> _Exercise brief_
In the entries below, find each line with the word "coarse" and return it.

> _Excerpted records_
/-! ## §1. THE END: the perturbed response kernels are `O(ε)`-close to the unperturbed ones, with decay -/

/-- **HEADLINE — THE RESPONSE IS LIPSCHITZ IN `K` ON `ℤ^d`**: with the constants and ALL the clauses of (222) (the `H + K` column's objects
`Ψ, Ψ^K, M, N_K` on `ℤ^d`, re-exported verbatim), additionally: for every coarse `b₀` and fine `p` the response series
`h_{b₀}(p) = Σ′_{b′}M(b′,b₀)Ψ_{b′}(p)` and `h^K_{b₀}(p) = Σ′_{b′}N_K(b′,b₀)Ψ^K_{b′}(p)` converge absolutely and
`|h^K_{b₀}(p) − h_{b₀}(p)| ≤ (2C_M′θ_N·2C_PK_{δ₀−μ} + c₁·4C_PK_{δ₀−μ}θ)·K_{μ−ν}·e^{−ν|blk n p − b₀|₁}` — BOTH terms `∝ ε` — from
`h^K − h = Σ′(N_K − M)(b′,b₀)Ψ^K_{b′} + Σ′M(b′,b₀)(Ψ^K_{b′} − Ψ_{b′})`, (222)'s `|N_K − M|`, `|Ψ^K|`, `|M|`, `|Ψ^K − Ψ|` bounds, and (214)'s no-loss
convolution (rates `ν < μ`). [folklore] -/
theorem zd_perturbed_response_lipschitz (hd : 3 ≤ d) (a : ℝ) (ha : 0 < a) {lam Lam : ℝ} (hlam : lam < min 2 a) (hLam : 0 ≤ Lam) :
    ∃ C₀ CP δ₀ c₁ δ₁ : ℝ, 0 < C₀ ∧ 0 < CP ∧ 0 < δ₀ ∧ 0 < c₁ ∧ 0 < δ₁ ∧
    ∀ (n : ℕ) (V : X d → ℝ), (∀ p, -lam ≤ V p) → (∀ p, V p ≤ Lam) →
    ∀ (ε γ μ ν : ℝ), 0 ≤ ε → 0 < μ → μ < δ₀ → μ < γ → 0 < ν → ν < μ → ν < δ₁ →
      ε * (2 * (1 - exp (-γ))⁻¹) ^ d * C₀ ≤ 1 / 2 →
      (CP * (2 * (1 - exp (-(δ₀ - μ)))⁻¹) ^ d) * (ε * exp (μ * d) * (2 * (1 - exp (-(γ - μ)))⁻¹) ^ d) ≤ 1 / 2 →
      (c₁ * exp (ν * d) * (2 * (1 - exp (-(δ₁ - ν)))⁻¹) ^ d)
        * ((4 * (CP * (2 * (1 - exp (-(δ₀ - μ)))⁻¹) ^ d)
            * ((CP * (2 * (1 - exp (-(δ₀ - μ)))⁻¹) ^ d) * (ε * exp (μ * d) * (2 * (1 - exp (-(γ - μ)))⁻¹) ^ d)))
          * exp (ν * d) * (2 * (1 - exp (-(μ - ν)))⁻¹) ^ d) ≤ 1 / 2 →
    ∀ (K : X d → X d → ℝ), (∀ p q, |K p q| ≤ ε * exp (-(γ * ∑ i, (((p i - q i).natAbs : ℕ) : ℝ)))) →
    ∃ Ψ ΨK M N : X d → X d → ℝ,
      -- (A) the block columns
      (∀ c p, ((n : ℝ) + 1) ^ 2 * ∑ μ', (2 * Ψ c p - Ψ c (p + e μ') - Ψ c (p - e μ'))
        + a / ((n : ℝ) + 1) ^ d * ∑ q ∈ B n (blk n p), Ψ c q + V p * Ψ c p = if blk n p = c then 1 else 0) ∧
      (∀ c p, |Ψ c p| ≤ 2 * (CP * (2 * (1 - exp (-(δ₀ - μ)))⁻¹) ^ d) * exp (-(μ * ∑ i, (((blk n p i - c i).natAbs : ℕ) : ℝ)))) ∧
      (∀ c p, ((n : ℝ) + 1) ^ 2 * ∑ μ', (2 * ΨK c p - ΨK c (p + e μ') - ΨK c (p - e μ'))
        + a / ((n : ℝ) + 1) ^ d * ∑ q ∈ B n (blk n p), ΨK c q + V p * ΨK c p + ∑' q : X d, K p q * ΨK c q
          = if blk n p = c then 1 else 0) ∧
      (∀ c p, |ΨK c p| ≤ 2 * (CP * (2 * (1 - exp (-(δ₀ - μ)))⁻¹) ^ d) * exp (-(μ * ∑ i, (((blk n p i - c i).natAbs : ℕ) : ℝ)))) ∧
      (∀ c p, |ΨK c p - Ψ c p| ≤ 4 * (CP * (2 * (1 - exp (-(δ₀ - μ)))⁻¹) ^ d)
        * ((CP * (2 * (1 - exp (-(δ₀ - μ)))⁻¹) ^ d) * (ε * exp (μ * d) * (2 * (1 - exp (-(γ - μ)))⁻¹) ^ d))
        * exp (-(μ * ∑ i, (((blk n p i - c i).natAbs : ℕ) : ℝ)))) ∧
      (∀ b c, |(((n : ℝ) + 1) ^ d)⁻¹ * ∑ q ∈ B n b, ΨK c q - (((n : ℝ) + 1) ^ d)⁻¹ * ∑ q ∈ B n b, Ψ c q|
        ≤ 4 * (CP * (2 * (1 - exp (-(δ₀ - μ)))⁻¹) ^ d)
          * ((CP * (2 * (1 - exp (-(δ₀ - μ)))⁻¹) ^ d) * (ε * exp (μ * d) * (2 * (1 - exp (-(γ - μ)))⁻¹) ^ d))
          * exp (-(μ * ∑ i, (((b i - c i).natAbs : ℕ) : ℝ)))) ∧
      -- (B) the inverse of the coarse operator
      (∀ b b' : X d, Tendsto (fun R : ℕ =>
        if h : b ∈ (Fintype.piFinset fun _ : Fin d => Finset.Icc (-(R : ℤ)) R) ∧
            b' ∈ (Fintype.piFinset fun _ : Fin d => Finset.Icc (-(R : ℤ)) R)
          then (Matrix.of fun c c' : ↥(Fintype.piFinset fun _ : Fin d => Finset.Icc (-(R : ℤ)) R) =>
            (((n : ℝ) + 1) ^ d)⁻¹ * ∑ q ∈ B n (c : X d), Ψ (c' : X d) q)⁻¹ ⟨b, h.1⟩ ⟨b', h.2⟩ else 0)
        atTop (𝓝 (M b b'))) ∧
      (∀ b c, |M b c| ≤ c₁ * exp (-(δ₁ * ∑ i, (((b i - c i).natAbs : ℕ) : ℝ)))) ∧
      (∀ b c, M b c = M c b) ∧
      (∀ b c, ∑' b' : X d, ((((n : ℝ) + 1) ^ d)⁻¹ * ∑ q ∈ B n b, Ψ b' q) * M b' c = if b = c then 1 else 0) ∧
      (∀ b c, ∑' b' : X d, M b b' * ((((n : ℝ) + 1) ^ d)⁻¹ * ∑ q ∈ B n b', Ψ c q) = if b = c then 1 else 0) ∧
      -- (C) the inverse of the perturbed coarse operator
      (∀ b c, |N b c| ≤ 2 * (c₁ * exp (ν * d) * (2 * (1 - exp (-(δ₁ - ν)))⁻¹) ^ d) * exp (-(ν * ∑ i, (((b i - c i).natAbs : ℕ) : ℝ)))) ∧
      (∀ b c, Summable (fun b' : X d => ((((n : ℝ) + 1) ^ d)⁻¹ * ∑ q ∈ B n b, ΨK b' q) * N b' c) ∧
        ∑' b' : X d, ((((n : ℝ) + 1) ^ d)⁻¹ * ∑ q ∈ B n b, ΨK b' q) * N b' c = if b = c then 1 else 0) ∧
      (∀ b c, Summable (fun b' : X d => N b b' * ((((n : ℝ) + 1) ^ d)⁻¹ * ∑ q ∈ B n b', ΨK c q)) ∧
        ∑' b' : X d, N b b' * ((((n : ℝ) + 1) ^ d)⁻¹ * ∑ q ∈ B n b', ΨK c q) = if b = c then 1 else 0) ∧
      (∀ b c, |N b c - M b c| ≤ 2 * (c₁ * exp (ν * d) * (2 * (1 - exp (-(δ₁ - ν)))⁻¹) ^ d)
        * ((c₁ * exp (ν * d) * (2 * (1 - exp (-(δ₁ - ν)))⁻¹) ^ d)
          * ((4 * (CP * (2 * (1 - exp (-(δ₀ - μ)))⁻¹) ^ d)
              * ((CP * (2 * (1 - exp (-(δ₀ - μ)))⁻¹) ^ d) * (ε * exp (μ * d) * (2 * (1 - exp (-(γ - μ)))⁻¹) ^ d)))
            * exp (ν * d) * (2 * (1 - exp (-(μ - ν)))⁻¹) ^ d))
        * exp (-(ν * ∑ i, (((b i - c i).natAbs : ℕ) : ℝ)))) ∧
      (∀ (N' : X d → X d → ℝ) (C' ν' : ℝ), 0 ≤ C' → 0 < ν' →
        (∀ b c, |N' b c| ≤ C' * exp (-(ν' * ∑ i, (((b i - c i).natAbs : ℕ) : ℝ)))) →
        ((∀ b c, ∑' b' : X d, ((((n : ℝ) + 1) ^ d)⁻¹ * ∑ q ∈ B n b, ΨK b' q) * N' b' c = if b = c then 1 else 0) →
          ∀ b c, N' b c = N b c) ∧
        ((∀ b c, ∑' b' : X d, N' b b' * ((((n : ℝ) + 1) ^ d)⁻¹ * ∑ q ∈ B n b', ΨK c q) = if b = c then 1 else 0) →
          ∀ b c, N' b c = N b c)) ∧
      -- (D) the response kernels are Lipschitz in `K`
      (∀ (b₀ p : X d),
        Summable (fun b' : X d => M b' b₀ * Ψ b' p) ∧ Summable (fun b' : X d => N b' b₀ * ΨK b' p) ∧
        |∑' b' : X d, N b' b₀ * ΨK b' p - ∑' b' : X d, M b' b₀ * Ψ b' p|
          ≤ (2 * (c₁ * exp (ν * d) * (2 * (1 - exp (-(δ₁ - ν)))⁻¹) ^ d)
                * ((c₁ * exp (ν * d) * (2 * (1 - exp (-(δ₁ - ν)))⁻¹) ^ d)
                  * ((4 * (CP * (2 * (1 - exp (-(δ₀ - μ)))⁻¹) ^ d)
                      * ((CP * (2 * (1 - exp (-(δ₀ - μ)))⁻¹) ^ d) * (ε * exp (μ * d) * (2 * (1 - exp (-(γ - μ)))⁻¹) ^ d)))
                    * exp (ν * d) * (2 * (1 - exp (-(μ - ν)))⁻¹) ^ d))
                * (2 * (CP * (2 * (1 - exp (-(δ₀ - μ)))⁻¹) ^ d))
              + c₁ * (4 * (CP * (2 * (1 - exp (-(δ₀ - μ)))⁻¹) ^ d)
                * ((CP * (2 * (1 - exp (-(δ₀ - μ)))⁻¹) ^ d) * (ε * exp (μ * d) * (2 * (1 - exp (-(γ - μ)))⁻¹) ^ d))))
            * (2 * (1 - exp (-(μ - ν)))⁻¹) ^ d * exp (-(ν * ∑ i, (((blk n p i - b₀ i).natAbs : ℕ) : ℝ)))) := by
  classical
  obtain ⟨C₀, CP, δ₀, c₁, δ₁, hC₀, hCP, hδ₀, hc₁, hδ₁, H222⟩ := zd_perturbed_column (d := d) hd a ha hlam hLam
  refine ⟨C₀, CP, δ₀, c₁, δ₁, hC₀, hCP, hδ₀, hc₁, hδ₁, ?_⟩
  intro n V hV hV' ε γ μ ν hε hμ hμδ hμγ hν hνμ hνδ hsmall1 hsmall2 hsmall3 K hK
  obtain ⟨Ψ, ΨK, M, N, hA1, hA2, hA3, hA4, hA5, hA6, hB1, hB2, hB3, hB4, hB5, hC1, hC2, hC3, hC4, hC5⟩ :=
    H222 n V hV hV' ε γ μ ν hε hμ hμδ hμγ hν hνμ hνδ hsmall1 hsmall2 hsmall3 K hK
  refine ⟨Ψ, ΨK, M, N, hA1, hA2, hA3, hA4, hA5, hA6, hB1, hB2, hB3, hB4, hB5, hC1, hC2, hC3, hC4, hC5, fun b₀ p => ?_⟩
  -- names for the composite constants
  have hK0 : 0 < (2 * (1 - exp (-(δ₀ - μ)))⁻¹) ^ d := K_pos (d := d) (sub_pos.2 hμδ)
  have hK1 : 0 < (2 * (1 - exp (-(δ₁ - ν)))⁻¹) ^ d := K_pos (d := d) (sub_pos.2 hνδ)
  have hKγμ : 0 < (2 * (1 - exp (-(γ - μ)))⁻¹) ^ d := K_pos (d := d) (sub_pos.2 hμγ)
  have hKμν : 0 < (2 * (1 - exp (-(μ - ν)))⁻¹) ^ d := K_pos (d := d) (sub_pos.2 hνμ)
  obtain ⟨CPK, hCPK⟩ : ∃ CPK : ℝ, CPK = CP * (2 * (1 - exp (-(δ₀ - μ)))⁻¹) ^ d := ⟨_, rfl⟩
  obtain ⟨Y, hY⟩ : ∃ Y : ℝ, Y = ε * exp (μ * d) * (2 * (1 - exp (-(γ - μ)))⁻¹) ^ d := ⟨_, rfl⟩
  obtain ⟨CM, hCM⟩ : ∃ CM : ℝ, CM = c₁ * exp (ν * d) * (2 * (1 - exp (-(δ₁ - ν)))⁻¹) ^ d := ⟨_, rfl⟩
  obtain ⟨TN, hTN⟩ : ∃ TN : ℝ, TN = CM * (4 * CPK * (CPK * Y) * exp (ν * d) * (2 * (1 - exp (-(μ - ν)))⁻¹) ^ d) := ⟨_, rfl⟩
  have hCPK0 : 0 ≤ CPK := by rw [hCPK]; positivity
  have hY0 : 0 ≤ Y := by rw [hY]; positivity
  have hCM0 : 0 ≤ CM := by rw [hCM]; positivity
  have hTN0 : 0 ≤ TN := by rw [hTN]; positivity
  rw [← hCPK] at hA2 hA4
  rw [← hCPK, ← hY] at hA5
  rw [← hCM] at hC1
  rw [← hCPK, ← hY, ← hCM, ← hTN] at hC4
  rw [← hCPK, ← hY, ← hCM, ← hTN]
  -- the four bounds, at rate `ν` for the coarse variable
  have hS0 : ∀ b' : X d, (0 : ℝ) ≤ ∑ i, (((b' i - b₀ i).natAbs : ℕ) : ℝ) := fun b' => by positivity
  have hMν : ∀ b', |M b' b₀| ≤ c₁ * exp (-(ν * ∑ i, (((b' i - b₀ i).natAbs : ℕ) : ℝ))) := fun b' =>
    (hB2 b' b₀).trans (mul_le_mul_of_nonneg_left (exp_le_exp.2 (neg_le_neg (mul_le_mul_of_nonneg_right hνδ.le (hS0 b'))))
      hc₁.le)
  -- termwise dominations by the no-loss convolution `e^{−μ|blk n p − b′|₁}e^{−ν|b′ − b₀|₁}`
  have hdom1 : ∀ b', |M b' b₀ * Ψ b' p| ≤ c₁ * (2 * CPK) * (exp (-(μ * ∑ i, (((blk n p i - b' i).natAbs : ℕ) : ℝ)))
      * exp (-(ν * ∑ i, (((b' i - b₀ i).natAbs : ℕ) : ℝ)))) := fun b' => by
    rw [abs_mul]
    calc |M b' b₀| * |Ψ b' p| ≤ (c₁ * exp (-(ν * ∑ i, (((b' i - b₀ i).natAbs : ℕ) : ℝ))))
          * (2 * CPK * exp (-(μ * ∑ i, (((blk n p i - b' i).natAbs : ℕ) : ℝ)))) :=
          mul_le_mul (hMν b') (hA2 b' p) (abs_nonneg _) (by positivity)
      _ = _ := by ring
  have hdom2 : ∀ b', |N b' b₀ * ΨK b' p| ≤ 2 * CM * (2 * CPK) * (exp (-(μ * ∑ i, (((blk n p i - b' i).natAbs : ℕ) : ℝ)))
      * exp (-(ν * ∑ i, (((b' i - b₀ i).natAbs : ℕ) : ℝ)))) := fun b' => by
    rw [abs_mul]
    calc |N b' b₀| * |ΨK b' p| ≤ (2 * CM * exp (-(ν * ∑ i, (((b' i - b₀ i).natAbs : ℕ) : ℝ))))
          * (2 * CPK * exp (-(μ * ∑ i, (((blk n p i - b' i).natAbs : ℕ) : ℝ)))) :=
          mul_le_mul (hC1 b' b₀) (hA4 b' p) (abs_nonneg _) (by positivity)
      _ = _ := by ring
  have hdom3 : ∀ b', |N b' b₀ * ΨK b' p - M b' b₀ * Ψ b' p| ≤ (2 * CM * TN * (2 * CPK) + c₁ * (4 * CPK * (CPK * Y)))
      * (exp (-(μ * ∑ i, (((blk n p i - b' i).natAbs : ℕ) : ℝ))) * exp (-(ν * ∑ i, (((b' i - b₀ i).natAbs : ℕ) : ℝ)))) := by
    intro b'
    have e : N b' b₀ * ΨK b' p - M b' b₀ * Ψ b' p = (N b' b₀ - M b' b₀) * ΨK b' p + M b' b₀ * (ΨK b' p - Ψ b' p) := by ring
    rw [e]
    refine (abs_add_le _ _).trans ?_
    rw [abs_mul, abs_mul]
    calc |N b' b₀ - M b' b₀| * |ΨK b' p| + |M b' b₀| * |ΨK b' p - Ψ b' p|
        ≤ (2 * CM * TN * exp (-(ν * ∑ i, (((b' i - b₀ i).natAbs : ℕ) : ℝ))))
            * (2 * CPK * exp (-(μ * ∑ i, (((blk n p i - b' i).natAbs : ℕ) : ℝ))))
          + (c₁ * exp (-(ν * ∑ i, (((b' i - b₀ i).natAbs : ℕ) : ℝ))))
            * (4 * CPK * (CPK * Y) * exp (-(μ * ∑ i, (((blk n p i - b' i).natAbs : ℕ) : ℝ)))) :=
          add_le_add (mul_le_mul (hC4 b' b₀) (hA4 b' p) (abs_nonneg _) (by positivity))
            (mul_le_mul (hMν b') (hA5 b' p) (abs_nonneg _) (by positivity))
      _ = _ := by ring
  obtain ⟨hcs, hcb⟩ := tsum_exp_conv_noLoss (d := d) hν.le hνμ b₀ (blk n p)
  have hs1 : Summable fun b' : X d => M b' b₀ * Ψ b' p :=
    Summable.of_norm_bounded (hcs.mul_left (c₁ * (2 * CPK))) fun b' => by rw [Real.norm_eq_abs]; exact hdom1 b'
  have hs2 : Summable fun b' : X d => N b' b₀ * ΨK b' p :=
    Summable.of_norm_bounded (hcs.mul_left (2 * CM * (2 * CPK))) fun b' => by rw [Real.norm_eq_abs]; exact hdom2 b'
  refine ⟨hs1, hs2, ?_⟩
  rw [← hs2.tsum_sub hs1]
  have h1 : |∑' b' : X d, (N b' b₀ * ΨK b' p - M b' b₀ * Ψ b' p)| ≤ ∑' b' : X d, |N b' b₀ * ΨK b' p - M b' b₀ * Ψ b' p| := by
    have := norm_tsum_le_tsum_norm (hs2.sub hs1).norm
    simpa only [Real.norm_eq_abs] using this
  have h2 := (hs2.sub hs1).abs.tsum_le_tsum hdom3 (hcs.mul_left _)
  rw [Summable.tsum_mul_left _ hcs] at h2
  have h3 := mul_le_mul_of_nonneg_left hcb (show 0 ≤ 2 * CM * TN * (2 * CPK) + c₁ * (4 * CPK * (CPK * Y)) by positivity)
  calc _ ≤ (2 * CM * TN * (2 * CPK) + c₁ * (4 * CPK * (CPK * Y))) * ((2 * (1 - exp (-(μ - ν)))⁻¹) ^ d
        * exp (-(ν * ∑ i, (((blk n p i - b₀ i).natAbs : ℕ) : ℝ)))) := h1.trans (h2.trans h3)
    _ = _ := by ring

/-! ## §2. Toy -/

/-- Toy (`d = 3`, `a = 1`, `λ = 0`, `Λ = 1`): the five merged constants exist. -/
example : ∃ C₀ CP δ₀ c₁ δ₁ : ℝ, 0 < C₀ ∧ 0 < CP ∧ 0 < δ₀ ∧ 0 < c₁ ∧ 0 < δ₁ :=
  let ⟨C₀, CP, δ₀, c₁, δ₁, h1, h2, h3, h4, h5, _⟩ :=
    zd_perturbed_response_lipschitz (d := 3) le_rfl 1 one_pos (lam := 0) (Lam := 1)
      (by rw [min_eq_right (by norm_num : (1 : ℝ) ≤ 2)]; norm_num) zero_le_one
  ⟨C₀, CP, δ₀, c₁, δ₁, h1, h2, h3, h4, h5⟩

end Summit.QuantumFields.BalabanUV.T4Continuum.NE7b.SupZdPerturbedResponseLipschitz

> _Response to the exercise_
`Ψ, Ψ^K, M, N_K` on `ℤ^d`, re-exported verbatim), additionally: for every coarse `b₀` and fine `p` the response series
      -- (B) the inverse of the coarse operator
      -- (C) the inverse of the perturbed coarse operator
  -- the four bounds, at rate `ν` for the coarse variable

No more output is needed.